Surviving a Blizzard – The Lessons I Learnt

how to survive a blizzard

Watauga County in the Western North Carolina Mountains got hit with a massive ice storm, that rained heavily for over 18 hours in below freezing 26°F temperatures. Rain, upon hitting the trees, power lines and the roads, froze instantly to everything that got wet.

My Personal Survival Story

I was all alone on Christmas Eve 2009. I walked out onto my front porch in the dark, to see what was going on with the intense rain storm that had just started coming down very hard.

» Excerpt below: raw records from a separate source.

import Mathlib
import Literature.Analysis.FluidPDE.StationaryEulerWavePackets
import Literature.Analysis.FluidPDE.StationaryEulerAlignedCubes
import Summits.AnomalousDissipation.AnomalousDissipation.Theorems.PointSinkPointFluxConeBoxIterationTools
import HarnessLib

/-!
# `PointFluxCone`, line `Sketch` — finite-stage weak identities in the box (integration by parts)

Helper file of the lead prover for item stmt-AnomalousDissipation-19033 (route PointSink, crux
`PointFluxCone`), line `Sketch`, stub `stub_wildBox`, for the limit lemma `stub_wildBoxLimitTools`:
a smooth state field `w` (and pressure `π`) vanishing off the unit box of `ℝ³` whose velocity is
classically divergence free and whose stress satisfies `div (u + π I) = 0` classically satisfies
the WEAK identities `∫ ⟪v, ∇θ⟫ = 0` and `∫ Σᵢⱼ (uᵢⱼ + π δᵢⱼ) ∂ⱼΦᵢ = 0` for all smooth tests
(no support condition on the tests: the fields themselves are compactly supported), by the Leibniz
rule and `∫ ∂_v (compactly supported C¹) = 0` (`StationaryEuler.WaveCert.integral_pd_eq_zero`).
-/

noncomputable section

open scoped InnerProductSpace ContDiff ENNReal Topology
open Set Function MeasureTheory Metric Filter
open Literature.Analysis.FluidPDE Literature.Analysis.FluidPDE.StationaryEuler
open Literature.Analysis.FunctionSpaces

set_option linter.dupNamespace false

namespace Summit.AnomalousDissipation.AnomalousDissipation.Theorems

/-- Coordinates of a smooth state field are smooth. [folklore] -/
theorem wildBoxIBP_contDiff_coord {w : Ed (Fin 3) → State (Fin 3)} (hw : ContDiff ℝ ∞ w) (c : Idx (Fin 3)) :
    ContDiff ℝ ∞ fun y => w y c :=
  (EuclideanSpace.proj (𝕜 := ℝ) c).contDiff.comp hw

/-- A function on `ℝ³` vanishing off the unit box has compact support. [folklore] -/
theorem wildBoxIBP_hasCompactSupport {F : Type*} [Zero F] [TopologicalSpace F] {f : Ed (Fin 3) → F}
    (h0 : ∀ x, x ∉ box (Fin 3) → f x = 0) : HasCompactSupport f :=
  HasCompactSupport.intro (isCompact_closedBall _ _) fun x hx =>
    h0 x fun hb => hx (boxIter_box_subset_closedBall hb)

/-- **Integration by parts against a smooth compactly supported coefficient**:
`∫ f ∂_v g = -∫ (∂_v f) g` for `f` smooth with compact support and `g` smooth. [folklore] -/
theorem wildBoxIBP_integral_mul_pd {f g : Ed (Fin 3) → ℝ} (hf : ContDiff ℝ ∞ f) (hfc : HasCompactSupport f)
    (hg : ContDiff ℝ ∞ g) (v : Ed (Fin 3)) :
    ∫ x, f x * pd v g x = -∫ x, pd v f x * g x := by
  have hfd : Differentiable ℝ f := hf.differentiable (by simp)
  have hgd : Differentiable ℝ g := hg.differentiable (by simp)
  have hprod : ContDiff ℝ 1 fun x => f x * g x := (hf.mul hg).of_le (by simp)
  have h0 := WaveCert.integral_pd_eq_zero hprod hfc.mul_right v
  rw [pd_mul hfd hgd] at h0
  have h1 : Integrable fun x => pd v f x * g x :=
    ((continuous_pd (hf.of_le (by simp)) v).mul hg.continuous).integrable_of_hasCompactSupport
      ((hasCompactSupport_pd hfc v).mul_right)
  have h2 : Integrable fun x => f x * pd v g x :=
    (hf.continuous.mul (continuous_pd (hg.of_le (by simp)) v)).integrable_of_hasCompactSupport hfc.mul_right
  rw [integral_add h1 h2] at h0
  linarith

/-- **Weak `div v = 0` at a finite stage**: a smooth state field vanishing off the box with
classically divergence-free velocity satisfies `∫ ⟪v, ∇θ⟫ = 0` for every smooth `θ`.
[cite: ChoffrutSzekelyhidi2014, Lemma 2] -/
theorem wildBoxIBP_vel {w : Ed (Fin 3) → State (Fin 3)} (hw : ContDiff ℝ ∞ w)
    (hw0 : ∀ x, x ∉ box (Fin 3) → w x = 0)
    (hdiv : ∀ x, ∑ i, pd (eb i) (fun y => vel (w y) i) x = 0)
    {θ : Ed (Fin 3) → ℝ} (hθ : ContDiff ℝ ∞ θ) :
    ∫ x, ⟪vel (w x), gradient θ x⟫_ℝ = 0 := by
  -- the integrand in coordinates
  have hcoord : ∀ x, ⟪vel (w x), gradient θ x⟫_ℝ = ∑ i, vel (w x) i * pd (eb i) θ x := by
    intro x
    rw [real_inner_comm, gradient, InnerProductSpace.toDual_symm_apply]
    have hv : vel (w x) = ∑ i, vel (w x) i • eb i := by
      have := (EuclideanSpace.basisFun (Fin 3) ℝ).sum_repr (vel (w x))
      simp only [EuclideanSpace.basisFun_repr, EuclideanSpace.basisFun_apply] at this
      exact this.symm
    conv_lhs => rw [hv]
    simp only [map_sum, map_smul, smul_eq_mul, pd]
  simp_rw [hcoord]
  have hfi : ∀ i, ContDiff ℝ ∞ fun y => vel (w y) i := fun i => by
    simp only [vel_apply]; exact wildBoxIBP_contDiff_coord hw _
  have hfc : ∀ i, HasCompactSupport fun y => vel (w y) i := fun i =>
    wildBoxIBP_hasCompactSupport fun x hx => by simp [hw0 x hx]
  have hint : ∀ i, Integrable fun x => vel (w x) i * pd (eb i) θ x := fun i =>
    ((hfi i).continuous.mul (continuous_pd (hθ.of_le (by simp)) _)).integrable_of_hasCompactSupport
      (hfc i).mul_right
  rw [integral_finsetSum _ fun i _ => hint i]
  have hibp : ∀ i, ∫ x, vel (w x) i * pd (eb i) θ x = -∫ x, pd (eb i) (fun y => vel (w y) i) x * θ x :=
    fun i => wildBoxIBP_integral_mul_pd (hfi i) (hfc i) hθ (eb i)
  simp_rw [hibp]
  have hint' : ∀ i, Integrable fun x => pd (eb i) (fun y => vel (w y) i) x * θ x := fun i =>
    ((continuous_pd ((hfi i).of_le (by simp)) _).mul hθ.continuous).integrable_of_hasCompactSupport
      ((hasCompactSupport_pd (hfc i) _).mul_right)
  rw [Finset.sum_neg_distrib, ← integral_finsetSum _ fun i _ => hint' i, neg_eq_zero]
  have hfun : (fun x => ∑ i, pd (eb i) (fun y => vel (w y) i) x * θ x) = fun _ => 0 := by
    funext x; rw [← Finset.sum_mul, hdiv x, zero_mul]
  rw [hfun, integral_zero]

/-- **Weak `div (u + π I) = 0` at a finite stage**: a smooth state field and pressure vanishing
off the box with `Σⱼ ∂ⱼ(uᵢⱼ + π δᵢⱼ) = 0` classically satisfy
`∫ Σᵢⱼ (uᵢⱼ + π δᵢⱼ) ∂ⱼΦᵢ = 0` for every smooth vector test `Φ`. [cite: ChoffrutSzekelyhidi2014, Lemma 2] -/
theorem wildBoxIBP_str {w : Ed (Fin 3) → State (Fin 3)} (hw : ContDiff ℝ ∞ w) {π : Ed (Fin 3) → ℝ}
    (hπ : ContDiff ℝ ∞ π) (hw0 : ∀ x, x ∉ box (Fin 3) → w x = 0) (hπ0 : ∀ x, x ∉ box (Fin 3) → π x = 0)
    (hdiv : ∀ x i, ∑ j, pd (eb j) (fun y => str (w y) i j + (if i = j then π y else 0)) x = 0)
    {Φ : Ed (Fin 3) → Ed (Fin 3)} (hΦ : ContDiff ℝ ∞ Φ) :
    ∫ x, ∑ i, ∑ j, (str (w x) i j + (if i = j then π x else 0)) * pd (eb j) (fun y => Φ y i) x = 0 := by
  have hFij : ∀ i j, ContDiff ℝ ∞ fun y => str (w y) i j + (if i = j then π y else 0) := by
    intro i j
    have h1 : ContDiff ℝ ∞ fun y => str (w y) i j := by
      simp only [str_apply]; exact wildBoxIBP_contDiff_coord hw _
    split_ifs
    · exact h1.add hπ
    · simpa using h1
  have hFc : ∀ i j, HasCompactSupport fun y => str (w y) i j + (if i = j then π y else 0) := fun i j =>
    wildBoxIBP_hasCompactSupport fun x hx => by simp [hw0 x hx, hπ0 x hx]
  have hΦi : ∀ i, ContDiff ℝ ∞ fun y => Φ y i := fun i => (EuclideanSpace.proj (𝕜 := ℝ) i).contDiff.comp hΦ
  have hint : ∀ i j, Integrable fun x =>
      (str (w x) i j + (if i = j then π x else 0)) * pd (eb j) (fun y => Φ y i) x := fun i j =>
    ((hFij i j).continuous.mul (continuous_pd ((hΦi i).of_le (by simp)) _)).integrable_of_hasCompactSupport
      (hFc i j).mul_right
  have hint' : ∀ i j, Integrable fun x =>
      pd (eb j) (fun y => str (w y) i j + (if i = j then π y else 0)) x * Φ x i := fun i j =>
    ((continuous_pd ((hFij i j).of_le (by simp)) _).mul (hΦi i).continuous).integrable_of_hasCompactSupport
      ((hasCompactSupport_pd (hFc i j) _).mul_right)
  rw [integral_finsetSum _ fun i _ => integrable_finsetSum _ fun j _ => hint i j]
  refine Finset.sum_eq_zero fun i _ => ?_
  rw [integral_finsetSum _ fun j _ => hint i j]
  have hibp : ∀ j, ∫ x, (str (w x) i j + (if i = j then π x else 0)) * pd (eb j) (fun y => Φ y i) x =
      -∫ x, pd (eb j) (fun y => str (w y) i j + (if i = j then π y else 0)) x * Φ x i :=
    fun j => wildBoxIBP_integral_mul_pd (hFij i j) (hFc i j) (hΦi i) (eb j)
  simp_rw [hibp]
  rw [Finset.sum_neg_distrib, ← integral_finsetSum _ fun j _ => hint' i j, neg_eq_zero]
  have hfun : (fun x => ∑ j, pd (eb j) (fun y => str (w y) i j + (if i = j then π y else 0)) x * Φ x i) =
      fun _ => 0 := by
    funext x; rw [← Finset.sum_mul, hdiv x i, zero_mul]
  rw [hfun, integral_zero]

/-- Registered tools sub-stub `stub_wildBoxLimitIBPTools`: the two finite-stage weak identities
(`wildBoxIBP_vel`, `wildBoxIBP_str`). [cite: ChoffrutSzekelyhidi2014, Lemma 2] -/
theorem stub_wildBoxLimitIBPTools :
    ((∀ (w : Ed (Fin 3) → State (Fin 3)), ContDiff ℝ ∞ w → (∀ x, x ∉ box (Fin 3) → w x = 0) → (∀ x, ∑ i, pd (eb i) (fun y => vel (w y) i) x = 0) → ∀ (θ : Ed (Fin 3) → ℝ), ContDiff ℝ ∞ θ → ∫ x, ⟪vel (w x), gradient θ x⟫_ℝ = 0) ∧ (∀ (w : Ed (Fin 3) → State (Fin 3)) (π : Ed (Fin 3) → ℝ), ContDiff ℝ ∞ w → ContDiff ℝ ∞ π → (∀ x, x ∉ box (Fin 3) → w x = 0) → (∀ x, x ∉ box (Fin 3) → π x = 0) → (∀ x i, ∑ j, pd (eb j) (fun y => str (w y) i j + (if i = j then π y else 0)) x = 0) → ∀ (Φ : Ed (Fin 3) → Ed (Fin 3)), ContDiff ℝ ∞ Φ → ∫ x, ∑ i, ∑ j, (str (w x) i j + (if i = j then π x else 0)) * pd (eb j) (fun y => Φ y i) x = 0)) :=
  ⟨fun _ hw hw0 hdiv _ hθ => wildBoxIBP_vel hw hw0 hdiv hθ,
    fun _ _ hw hπ hw0 hπ0 hdiv _ hΦ => wildBoxIBP_str hw hπ hw0 hπ0 hdiv hΦ⟩

end Summit.AnomalousDissipation.AnomalousDissipation.Theorems

end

It was very cold out, well below freezing – Not a good sign. The front porch was covered in a thin layer of ice, which I didn’t even notice, until it was too late. I slid sideways across the front porch and fell down the front stairs, hitting each of the 8 stairs on the way down – Ouch!

I ended up laying face down in a snow bank at the bottom of the stairs, alone in the dark, and in a lot of pain, quickly being drenched by the heavy freezing rain. I was all alone up there and I had no one to call for help. I thought I was going to die. I managed to get slowly untwisted and turned around and crawled back up the icy steps and into the house. My backside was black and blue for days and I was in a lot of pain.

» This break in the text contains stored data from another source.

/-!
# `Balaban1983to89.B16NodeKnitRecord9` — YM-DAG node N13 · [Balaban1989LargeFieldII] CMP **122** (1989) 355–392, Theorem 1 p. 355 + (0.1), Cor. 3
# pp. 387 ∕ 391 AT NODE 00's STAGE-9 RECORD `Node00.IsRecordOfRecord₉C` (`Node00/Record9` p420804, seat node00-def-T): the represented tower of record with the
# 𝐑-carriers PINNED FROM THE TOWER (`VOfRecord₉`, TS-9 (A)) — N13's two products AT THE OBJECTS OF RECORD, no pin-reading hypothesis left; the N11 ∧ N13
# junction at ₉ BY NAME (seat dag-n11-a's `B14NodeKnitRecord9`) with N11's (𝐑) antecedent DISCHARGED BY THE PIN

statement-level bookkeeping over published theorems with citation tags; kernel-checked compositions of tree theorems;
nothing here is a claim about the Yang–Mills mass gap.

CITATION HEADER (lean-in-tree rule).  Source: T. Bałaban, *Large field renormalization. II. Localization, exponentiation, and bounds for the
𝐑 operation*, Commun. Math. Phys. **122**, 355–392 (1989), doi:10.1007/bf01238433 [Balaban1989LargeFieldII] («[V]»), with [Balaban1988Convergent] («[III]»
CMP 119: p. 244, (2.18) p. 257, Thm 1 p. 262, remark p. 262 ∕ Def. 3 p. 279, Cor. 3 (2.50) p. 264) and [Balaban1989LargeFieldI] («[IV]» CMP 122: (0.2)–(0.4)
p. 176).  Seat `pub-ymgap-dag-n13-a` (YM-PLAN Track A, HUMAN RULING D-0062; chair R437 ∕ R446; TS-9 (A)), module 14 of the seat.  BY NAME and UNCHANGED:
`…Node00.Record9` (seat node00-def-T: `Stage9Params`, `.Provisos`, `.Admissible`, `.toStage5`, `SLaw₉`, `TLaw₉`, `VOfRecord₉`, `densOfRecord₉`, `gOfRecord₉`,
`betaOfRecord₉`, `EOfRecord₉`, `wOfRecord₉`, `coreOfRecord₉`, `datumOfRecord₉`, `datumOfRecord₉_C`, `rOperation_upOfRecord₅C_stage9_iff`, `IsRecordOfRecord₉C`),
`…B16NodeKnitRepTowerOfRecord` (module 13: `uvBounds_iff_construction`, `b16_main_at_repTowerOfRecord_along`), `…B14NodeKnitRecord9` (seat dag-n11-a:
`b14_main_at_construction_rhoOfRecord9_along`), `…B16NodeKnitRecord5` (module 5: `b16_main_of_rOperation_of_uvSlot`), `…Node00.{RepTowerOfRecord, TStepOfRecord,
RStepSlotOfRecord, LargeFieldReprOfRecord, SmallFieldChiOfRecord, BackgroundActionOfRecord}` (the objects of record), `…DagBinding` (`leavesP`, `WorldP`), `…Dag`
(`B14_main` :224, `B16_main` :253, `UVStability4D` :261).

WHY THIS FILE.  NODE 00's Stage-9 record binds every run's upstream block over the Stage-9 view `θ.toStage5 F N`, whose 𝐑-carriers are `VOfRecord₉ F N θ P` —
target space «`ρ = ρ_{k+1}` ∧ `SLaw₉`», corresponding space «`ρ′ = 𝐓ρ_k` ∧ `TLaw₉`», `R` the induced operation — so that [III] p. 244's leaf IS law transport along
the tower: `(leavesP w P).rOperation ↔ ∀ k < P.K, TLaw₉ F N θ P k → SLaw₉ F N θ P (k+1)` (§1).  Hence at ₉ N13's 𝐑-PRODUCT is no longer read through a pin
HYPOTHESIS (modules 8 ∕ 12 ∕ 13's `hRpin`): it IS the statement «for every `k < K`, if `𝐓ρ_k` of record lies in the corresponding space then `ρ_{k+1} =
𝐑′𝐓ρ_k` of record has the §2 format» — [Balaban1989LargeFieldII] Thm 1 AT THE OBJECTS OF RECORD (localisation §1, exponentiation, (1.80), (1.89), p. 391) —,
and its Cor.-3 product IS (0.1) POINTWISE on the densities of record `densOfRecord₉` (§1 `uvBounds_iff_densOfRecord₉`).  The world's construction is the core of
record's construction over `densOfRecord₉` (`datumOfRecord₉_C`, `rfl`), so module 13 §1 applies with `Laws k _ := SLaw₉ … k`, `LawsT k _ := TLaw₉ … k` and
`hS9 := Iff.rfl`.  §2 records the junction with N11 at ₉ BY NAME: N11's (𝐑) antecedent is the leaf, i.e. law transport, i.e. exactly what N13's (R₉) proves —
DISCHARGED BY THE PIN, no hypothesis (`(rOperation_iff_laws₉ …).1`).

WHAT THIS FILE PROVES (0 `sorry`, 0 `def`, standard axioms).
§1 `rOperation_iff_laws₉` (the leaf at a Stage-9-bound run IS law transport); **`uvBounds_iff_densOfRecord₉`** (N13's conclusion IS (0.1) pointwise on
   `densOfRecord₉` at `chiOfRecord`, `wilsonBGOfRecord`, `gOfRecord₉`, `|T₁^{(k)}|`); **`b16_main_at_record₉`** (N13 at a ₉ world from (R₉) law transport + (UV₉) —
   NO pin hypothesis); `laws_of_b16_main_at_record₉` ∕ `uvIneq_densOfRecord₉_of_b16_main` (A4 locators: what the two products SAY at ₉); (v1.1)
   `b16_main_at_record₉_dominated` (from (R₉) + the Cor.-3 chain's DOMINATED constants `B16.UVIneq ((datumOfRecord₉ F N θ h).C P) k U E₋ E₊`, `0 ≤ χ` by
   `Node00.chiOfRecord_nonneg` — a theorem, not a hypothesis; §3); **`b16_main_of_isRecordOfRecord₉C`**,
   `b16_main_forall_isRecordOfRecord₉C` (the `S_N13 (₉C)` shape from the per-parameter products).
§2 **`nodes_N11_N13_at_record₉`** (N11 ∧ N13 at a ₉ world: (S0) `SLaw₉ θ P 0`, (S1ᵀ) `SLaw₉ k → TLaw₉ k` given N11's antecedents, (R₉) `TLaw₉ k → SLaw₉ (k+1)`,
   (UV₉); N11's (𝐑) := the pin), `uvStability4D_at_record₉`, `nodes_N11_N13_of_isRecordOfRecord₉C`.

HONEST FRAMING.  A count-neutral SLOT landing (R429 (4)(i)): N13 is NOT discharged — (R₉) = [Balaban1989LargeFieldII] Thm 1 for 𝐑 and (UV₉) = (0.1) ∕ Cor. 3
pointwise, AT THE OBJECTS OF RECORD, are displayed HYPOTHESES; `SLaw₉` ∕ `TLaw₉` are the RESIDUAL format predicates `S218` ∕ `ScorrLaw` read at the densities of
record (director RIDER №38 FORMAT FACE: content only over ₉⁺ = ₉C + `Node00/Sect2FormOfRecord`); the (R-C2) ∕ LOCATED-COST-1 provisos are the record's
existential clause, not read here.  One finite four-torus programme at fixed `ε`, Bałaban AS PRINTED with locators; nothing continuum ∕ ℝ⁴ ∕ OS ∕ mass gap ∕ Clay.
-/

noncomputable section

Christmas Morning 2009, it had rained on and off all night, but it was starting to come down very hard now. It was 26°F, well below freezing. It was beginning to look like a frozen disaster area.

While I was on the phone with my parents, I heard a loud snap and a big crash – something big had just hit the front of the house. The phone line went dead along with the power. Something had snapped my utility lines from the pole to the house. I could see the wires laying on the ground from the side window. I now had a large tree branch sticking out of my front porch roof – Great!

Christmas Day 2009, the rain was still coming down very hard, instantly freezing to everything it touched. I managed to make a raincoat out of a heavy trash bag, and with my old 1954 Rotary Phone in a plastic bag, I made my way next door to my neighbor’s house, hoping he still had a land line and power. That wasn’t very easy to do, as their mountain driveway was longer, and in worse shape than mine. It was ice covered and very slippery.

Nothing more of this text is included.